Jakub Malatinsky had taken a holiday that day and refused to give details, but stated that in a pinch he could produce an airtight alibi. Brno had directed him, via a local police order, not to leave his workplace. If the gentlemen so desired, he could be escorted here immediately.

Morava was delighted when Buback announced he intended to drop in at Castle Celtice tomorrow for Malatinsky. My God, he thought, maybe I’ll see my mother on the way…

As far as Alfons Hunyady was concerned, Vaca concluded, wiping the back of his neck with a handkerchief, the Gypsy had been transferred to the authority of the Reich’s Commission on the Racial Question; further investigation lay outside the purview of the Protectorate police, who could offer the gentlemen no further help…
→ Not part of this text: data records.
import Summits.Parity.GeneralizedHardyLittlewood.Theorems.BeyondDiagonalBeatsQuarter.OffDiagHeartCoreTruncation
import Summits.Parity.GeneralizedHardyLittlewood.Theorems.BeyondDiagonalBeatsQuarter.OffDiagCoreRanges
import Summits.Parity.GeneralizedHardyLittlewood.Theorems.BeyondDiagonalBeatsQuarter.OffDiagMollifierSeparation
import HarnessLib

/-!
# Route `PrimeLevelFamEdge`, crux K_B (stmt-Parity-20343), line `diagonal_kernel_split` rev 4, plan Ω,
# L7d leaf **D3′ — `OffDiagCoreRangeThreshold`: every q-dependent range cut of the dual core is an UP-SET in the
# level, hence ONE threshold `[y_x ≤ q]`, separated EXACTLY by the finite Fourier device** (L7D-PLAN §3, D3 → D3′
# ruling of the arbiter prover-6, 17:55:54Z)

For a cell index `x = (r, l, m, d₁, d₂, i, h₁)` of `offDiagCore (coreHeight ε₀)` the level `q` enters the RANGES through
`r < q⁷`, `l, m ≤ ⌊q̂(q)^{Δ′}⌋`, `i ∈ nearBoxes q d₁ d₂ (log q)⁴`, `|h₁| ≤ coreHeight ε₀ q …` — all monotone in `q`
(`OffDiagCoreRanges.range_pow_subset`, `floor_qhat_rpow_mono`, `nearBoxes_log_subset` (prover-7) and `coreHeight_mono` below).
So on a window of levels `[1, P−1]` the conjunction `coreRange … q` is `[coreThreshold … P ≤ q]` for ONE threshold in
`[1, P]`, and `LevelSeparation.ite_le_eq_one_sub_sum_sepCoeff` (the tree's Vaughan-Lemma-2 device, `w = q`) separates it with
NO error term: the coefficient `sepCoeff P (y−1) k` joins the family weight (majorant `sepWeight P k`, `Σ_k ≤ 2 + log P`), the
twist `e(kq/P)` joins the universal level weight. No «margins» remain (D3 dissolved).

* `coreRange` (definition), `coreHeight_mono`, **`coreRange_mono`**;
* `coreThreshold` (definition: least level of `[1, P−1]` in the range, else `P`), `one_le_coreThreshold`, `coreThreshold_le`,
  **`coreRange_iff_threshold_le`**;
* **`sum_ite_coreRange_eq_completed`** — `Σ_{q∈G}[coreRange … q]·F q = Σ_{q∈G} F q − Σ_{k<P} sepCoeff P (y−1) k · Σ_{q∈G} e(kq/P)·F q`
  for `G ⊆ [1, P−1]`; `norm_sepCoeff_coreThreshold_le` (the `sepWeight` majorant).

Two bookkeeping definitions (reviewed) + exact identities; helper; closes nothing; standard axioms.
«The programme SEARCHES and TYPES; no claim about Landau–Siegel zeros, Theorems 1–2 of arXiv:2211.02515 or
a repaired Margin232 until a kernel theorem says so.»
-/

noncomputable section

open Finset
open scoped Real

namespace Summit.Parity.GeneralizedHardyLittlewood.Theorems.BeyondDiagonalBeatsQuarter.OffDiag

open Literature.NumberTheory.LFunctions Literature.NumberTheory.LFunctions.KMV2000
open Literature.NumberTheory.Sieve.LargeSieve (e sepCoeff sepWeight norm_sepCoeff_le)
open PeterssonSplit (nearBoxes)
open LevelSeparation (ite_le_eq_one_sub_sum_sepCoeff)

/-! ### §1. The range predicate and its monotonicity in the level -/

/-- **The range cut of the dual core at level `q`** for the cell index `(r, l, m, d₁, d₂, i, h₁)`: layer `r < q⁷`, mollifier
`l, m ≤ ⌊q̂(q)^{Δ′}⌋`, near box `i`, dual modulus `|h₁| ≤ coreHeight ε₀ q d₁ d₂ (l/d₁) (m/d₂) (r+1) i`.
[cite: KowalskiMichelVanderKam2000, §6 p. 19 — derivation (bookkeeping predicate)] -/
def coreRange (Δ' ε₀ : ℝ) (r l m d₁ d₂ : ℕ) (i : ℕ × ℕ) (h₁ : ℤ) (q : ℕ) : Prop :=
  r < q ^ 7 ∧ l ≤ ⌊qhat q ^ Δ'⌋₊ ∧ m ≤ ⌊qhat q ^ Δ'⌋₊ ∧ i ∈ nearBoxes q d₁ d₂ (Real.log q ^ 4) ∧
    |h₁| ≤ (coreHeight ε₀ q d₁ d₂ (l / d₁) (m / d₂) (r + 1) i : ℤ)

/-- The real quantity under the ceiling of `coreHeight`, with `(qc)·(1 + A/(qc)) = qc + A` multiplied out. [folklore] -/
theorem coreHeight_arg_eq (ε₀ : ℝ) {q c : ℕ} (hq : 1 ≤ q) (hc : 1 ≤ c) (α β : ℕ) (i : ℕ × ℕ) :
    ((q * c : ℕ) : ℝ) * ((1 + 4 * π * Real.sqrt ((α : ℝ) * β * (2 * 2 ^ i.2)) / ((q : ℝ) * (c : ℝ)) *
        Real.sqrt (2 * 2 ^ i.1)) / ((2 : ℝ) ^ i.1 / 2)) / (2 * π) * (q : ℝ) ^ ε₀ =
      (((q : ℝ) * c + 4 * π * Real.sqrt ((α : ℝ) * β * (2 * 2 ^ i.2)) * Real.sqrt (2 * 2 ^ i.1)) /
          ((2 : ℝ) ^ i.1 / 2)) / (2 * π) * (q : ℝ) ^ ε₀ := by
  have hq0 : (q : ℝ) ≠ 0 := by exact_mod_cast (by omega : q ≠ 0)
  have hc0 : (c : ℝ) ≠ 0 := by exact_mod_cast (by omega : c ≠ 0)
  congr 2
  push_cast
  field_simp

/-- **The dual height is monotone in the level**: for `ε₀ ≥ 0`, `1 ≤ q ≤ q′` and `c ≥ 1`,
`coreHeight ε₀ q … c i ≤ coreHeight ε₀ q′ … c i`. [folklore] -/
theorem coreHeight_mono {ε₀ : ℝ} (hε₀ : 0 ≤ ε₀) {q q' : ℕ} (hq : 1 ≤ q) (h : q ≤ q') (d₁ d₂ α β : ℕ) {c : ℕ}
    (hc : 1 ≤ c) (i : ℕ × ℕ) : coreHeight ε₀ q d₁ d₂ α β c i ≤ coreHeight ε₀ q' d₁ d₂ α β c i := by
  have hq' : 1 ≤ q' := le_trans hq h
  rw [coreHeight_apply, coreHeight_apply, coreHeight_arg_eq ε₀ hq hc, coreHeight_arg_eq ε₀ hq' hc]
  refine Nat.ceil_mono ?_
  set A : ℝ := 4 * π * Real.sqrt ((α : ℝ) * β * (2 * 2 ^ i.2)) * Real.sqrt (2 * 2 ^ i.1) with hA
  have hA0 : 0 ≤ A := by positivity
  have hqq : (q : ℝ) ≤ q' := by exact_mod_cast h
  have hq1 : (1 : ℝ) ≤ q := by exact_mod_cast hq
  have hc0 : (0 : ℝ) ≤ c := Nat.cast_nonneg c
  have hf : ((q : ℝ) * c + A) / ((2 : ℝ) ^ i.1 / 2) / (2 * π) ≤ ((q' : ℝ) * c + A) / ((2 : ℝ) ^ i.1 / 2) / (2 * π) := by
    refine div_le_div_of_nonneg_right (div_le_div_of_nonneg_right ?_ (by positivity)) (by positivity)
    nlinarith
  have hg : (q : ℝ) ^ ε₀ ≤ (q' : ℝ) ^ ε₀ := Real.rpow_le_rpow (by positivity) hqq hε₀
  exact mul_le_mul hf hg (by positivity) (by positivity)

/-- **The range cut is an up-set in the level**: `coreRange … q → coreRange … q′` for `1 ≤ q ≤ q′` (`Δ′, ε₀ ≥ 0`).
[folklore] -/
theorem coreRange_mono {Δ' ε₀ : ℝ} (hΔ : 0 ≤ Δ') (hε₀ : 0 ≤ ε₀) {q q' : ℕ} (hq : 1 ≤ q) (h : q ≤ q')
    {r l m d₁ d₂ : ℕ} {i : ℕ × ℕ} {h₁ : ℤ} :
    coreRange Δ' ε₀ r l m d₁ d₂ i h₁ q → coreRange Δ' ε₀ r l m d₁ d₂ i h₁ q' := by
  rintro ⟨hr, hl, hm, hi, hh⟩
  refine ⟨lt_of_lt_of_le hr (Nat.pow_le_pow_left h 7), hl.trans (floor_qhat_rpow_mono h hΔ),
    hm.trans (floor_qhat_rpow_mono h hΔ), nearBoxes_log_subset hq h d₁ d₂ hi, hh.trans ?_⟩
  exact_mod_cast coreHeight_mono hε₀ hq h d₁ d₂ (l / d₁) (m / d₂) (by omega : 1 ≤ r + 1) i

/-! ### §2. The threshold -/

open Classical in
/-- **The level threshold** of the cell index on the window `[1, P−1]`: the least level in the range, or `P` if none.
[cite: KowalskiMichelVanderKam2000, §6 p. 19 — derivation (bookkeeping)] -/
def coreThreshold (Δ' ε₀ : ℝ) (r l m d₁ d₂ : ℕ) (i : ℕ × ℕ) (h₁ : ℤ) (P : ℕ) : ℕ :=
  if h : ((Finset.Icc 1 (P - 1)).filter (fun q => coreRange Δ' ε₀ r l m d₁ d₂ i h₁ q)).Nonempty then
    ((Finset.Icc 1 (P - 1)).filter (fun q => coreRange Δ' ε₀ r l m d₁ d₂ i h₁ q)).min' h
  else P

section Threshold

variable {Δ' ε₀ : ℝ} {r l m d₁ d₂ : ℕ} {i : ℕ × ℕ} {h₁ : ℤ} {P : ℕ}

open Classical in
/-- In the nonempty case the threshold lies in the window and in the range. [folklore] -/
theorem coreThreshold_mem (h : ((Finset.Icc 1 (P - 1)).filter (fun q => coreRange Δ' ε₀ r l m d₁ d₂ i h₁ q)).Nonempty) :
    coreThreshold Δ' ε₀ r l m d₁ d₂ i h₁ P ∈
      (Finset.Icc 1 (P - 1)).filter (fun q => coreRange Δ' ε₀ r l m d₁ d₂ i h₁ q) := by
  rw [coreThreshold, dif_pos h]
  exact Finset.min'_mem _ h

/-- `1 ≤ coreThreshold … P` for `P ≥ 1`. [folklore] -/
theorem one_le_coreThreshold (hP : 1 ≤ P) : 1 ≤ coreThreshold Δ' ε₀ r l m d₁ d₂ i h₁ P := by
  classical
  by_cases h : ((Finset.Icc 1 (P - 1)).filter (fun q => coreRange Δ' ε₀ r l m d₁ d₂ i h₁ q)).Nonempty
  · have hmem := coreThreshold_mem h
    exact (Finset.mem_Icc.1 (Finset.mem_filter.1 hmem).1).1
  · rw [coreThreshold, dif_neg h]
    exact hP

/-- `coreThreshold … P ≤ P`. [folklore] -/
theorem coreThreshold_le : coreThreshold Δ' ε₀ r l m d₁ d₂ i h₁ P ≤ P := by
  classical
  by_cases h : ((Finset.Icc 1 (P - 1)).filter (fun q => coreRange Δ' ε₀ r l m d₁ d₂ i h₁ q)).Nonempty
  · have hmem := coreThreshold_mem h
    have := (Finset.mem_Icc.1 (Finset.mem_filter.1 hmem).1).2
    omega
  · rw [coreThreshold, dif_neg h]

/-- **The range cut is the threshold cut on the window**: for `q ∈ [1, P−1]` (`Δ′, ε₀ ≥ 0`),
`coreRange … q ↔ coreThreshold … P ≤ q`. [folklore] -/
theorem coreRange_iff_threshold_le (hΔ : 0 ≤ Δ') (hε₀ : 0 ≤ ε₀) {q : ℕ} (hq : q ∈ Finset.Icc 1 (P - 1)) :
    coreRange Δ' ε₀ r l m d₁ d₂ i h₁ q ↔ coreThreshold Δ' ε₀ r l m d₁ d₂ i h₁ P ≤ q := by
  classical
  constructor
  · intro hR
    have hmem : q ∈ (Finset.Icc 1 (P - 1)).filter (fun q => coreRange Δ' ε₀ r l m d₁ d₂ i h₁ q) :=
      Finset.mem_filter.2 ⟨hq, hR⟩
    have hne : ((Finset.Icc 1 (P - 1)).filter (fun q => coreRange Δ' ε₀ r l m d₁ d₂ i h₁ q)).Nonempty := ⟨q, hmem⟩
    rw [coreThreshold, dif_pos hne]
    exact Finset.min'_le _ _ hmem
  · intro hle
    by_cases hne : ((Finset.Icc 1 (P - 1)).filter (fun q => coreRange Δ' ε₀ r l m d₁ d₂ i h₁ q)).Nonempty
    · have hmem := coreThreshold_mem hne
      obtain ⟨hy, hRy⟩ := Finset.mem_filter.1 hmem
      exact coreRange_mono hΔ hε₀ (Finset.mem_Icc.1 hy).1 hle hRy
    · -- empty range: threshold `= P ≤ q ≤ P − 1` is impossible
      rw [coreThreshold, dif_neg hne] at hle
      have h1 := (Finset.mem_Icc.1 hq).1
      have h2 := (Finset.mem_Icc.1 hq).2
      omega

/-- The majorant of the separating coefficients at the threshold: `‖sepCoeff P (y−1) k‖ ≤ sepWeight P k` (`k < P`).
[cite: Vaughan1980, Lemma 2 — derivation] -/
theorem norm_sepCoeff_coreThreshold_le (hP : 1 ≤ P) {k : ℕ} (hk : k < P) :
    ‖sepCoeff P (coreThreshold Δ' ε₀ r l m d₁ d₂ i h₁ P - 1) k‖ ≤ sepWeight P k := by
  refine norm_sepCoeff_le hk ?_
  have h1 := one_le_coreThreshold (Δ' := Δ') (ε₀ := ε₀) (r := r) (l := l) (m := m) (d₁ := d₁) (d₂ := d₂) (i := i)
    (h₁ := h₁) hP
  have h2 := coreThreshold_le (Δ' := Δ') (ε₀ := ε₀) (r := r) (l := l) (m := m) (d₁ := d₁) (d₂ := d₂) (i := i)
    (h₁ := h₁) (P := P)
  omega

/-! ### §3. The exact separation of the range cut across a block of levels -/

open Classical in
/-- **The range cut, completed**: for a set of levels `G ⊆ [1, P−1]` and any level weight `F` (`Δ′, ε₀ ≥ 0`),
`Σ_{q∈G} [coreRange … q]·F q = Σ_{q∈G} F q − Σ_{k<P} sepCoeff P (y−1) k · Σ_{q∈G} e(k·q/P)·F q`, `y = coreThreshold … P`:
the threshold sits in the coefficients (majorant `sepWeight P k`, `Σ_k ≤ 2 + log P` by `LargeSieve.sum_sepWeight_le`),
the level only in the unimodular twist `e(kq/P)`. [cite: Vaughan1980, Lemma 2 — derivation] -/
theorem sum_ite_coreRange_eq_completed (hΔ : 0 ≤ Δ') (hε₀ : 0 ≤ ε₀) (G : Finset ℕ) (hG : G ⊆ Finset.Icc 1 (P - 1))
    (F : ℕ → ℂ) :
    ∑ q ∈ G, (if coreRange Δ' ε₀ r l m d₁ d₂ i h₁ q then F q else 0) =
      ∑ q ∈ G, F q -
        ∑ k ∈ Finset.range P, sepCoeff P (coreThreshold Δ' ε₀ r l m d₁ d₂ i h₁ P - 1) k *
          ∑ q ∈ G, e ((k : ℝ) * q / P) * F q := by
  set y := coreThreshold Δ' ε₀ r l m d₁ d₂ i h₁ P with hy
  -- pointwise: the range cut is the threshold cut, then the finite Fourier expansion
  have hpt : ∀ q ∈ G, (if coreRange Δ' ε₀ r l m d₁ d₂ i h₁ q then F q else 0) =
      F q - ∑ k ∈ Finset.range P, sepCoeff P (y - 1) k * (e ((k : ℝ) * q / P) * F q) := by
    intro q hqG
    have hq := hG hqG
    have hqP : q < P := by have := (Finset.mem_Icc.1 hq).2; have := (Finset.mem_Icc.1 hq).1; omega
    have hP : 1 ≤ P := by omega
    rw [show (if coreRange Δ' ε₀ r l m d₁ d₂ i h₁ q then F q else 0) =
        (if y ≤ q then (1 : ℂ) else 0) * F q by
      by_cases hR : coreRange Δ' ε₀ r l m d₁ d₂ i h₁ q
      · rw [if_pos hR, if_pos ((coreRange_iff_threshold_le hΔ hε₀ hq).1 hR), one_mul]
      · rw [if_neg hR, if_neg (fun h => hR ((coreRange_iff_threshold_le hΔ hε₀ hq).2 h)), zero_mul]]
    rw [ite_le_eq_one_sub_sum_sepCoeff hqP (one_le_coreThreshold hP) coreThreshold_le, sub_mul, one_mul,
      Finset.sum_mul]
    refine congrArg _ (Finset.sum_congr rfl fun k _ => by ring)
  rw [Finset.sum_congr rfl hpt, Finset.sum_sub_distrib, Finset.sum_comm]
  simp only [Finset.mul_sum]

end Threshold

end Summit.Parity.GeneralizedHardyLittlewood.Theorems.BeyondDiagonalBeatsQuarter.OffDiag

end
When he had finished translating, Morava asked Buback whether he would check on Hunyady’s case as well as Thaler’s. For the first time, his request met with uncomprehending eyes. Then the German told him he could safely forget about the Gypsy. With this the agenda for the meeting was exhausted.

Matulka apparently considered the meeting a mere pretext, since he invited all present to a festive evening which he had organized at the Grand Hotel. Buback declined fairly rudely, set Jurajda’s interrogation for 8:00 A.M., and left with the Brno Gestapo agent. So much for Beran’s theory that this investigation was a red herring designed to distract the whole Czech police force, Morava thought.

The young Czech could not refuse the invitation and, what was more, did not want to; he was not satisfied with the way the session had gone and hoped to extract more information from Matulka and Vaca. Not long into dinner he realized that Buback had their number. The two policemen had failed to invite the rest of their office in the hope of hogging all the credit for the research, and they themselves apparently knew only what their subordinates had put on their desks. The pair even fawned over him, a run-of-the-mill assistant detective, and he quickly sensed that they were in the grip of a practically demented fear.